WHAT IS EXPECTED -
Output each line from the one that contains "import Literature.NumberTheory.Sieve.SingularSeries" to the final line of the data below, exactly, and include nothing else.

Collected data entries -
--*--

import Mathlib
import HarnessLib
import HarnessLib.Audit
import Summits.Parity.Statement
import Literature.NumberTheory.Sieve.SingularSeries
import Literature.NumberTheory.Sieve.LevelOfDistribution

--*--

ANSWER TO THE EXERCISE -
import Literature.NumberTheory.Sieve.SingularSeries
import Literature.NumberTheory.Sieve.LevelOfDistribution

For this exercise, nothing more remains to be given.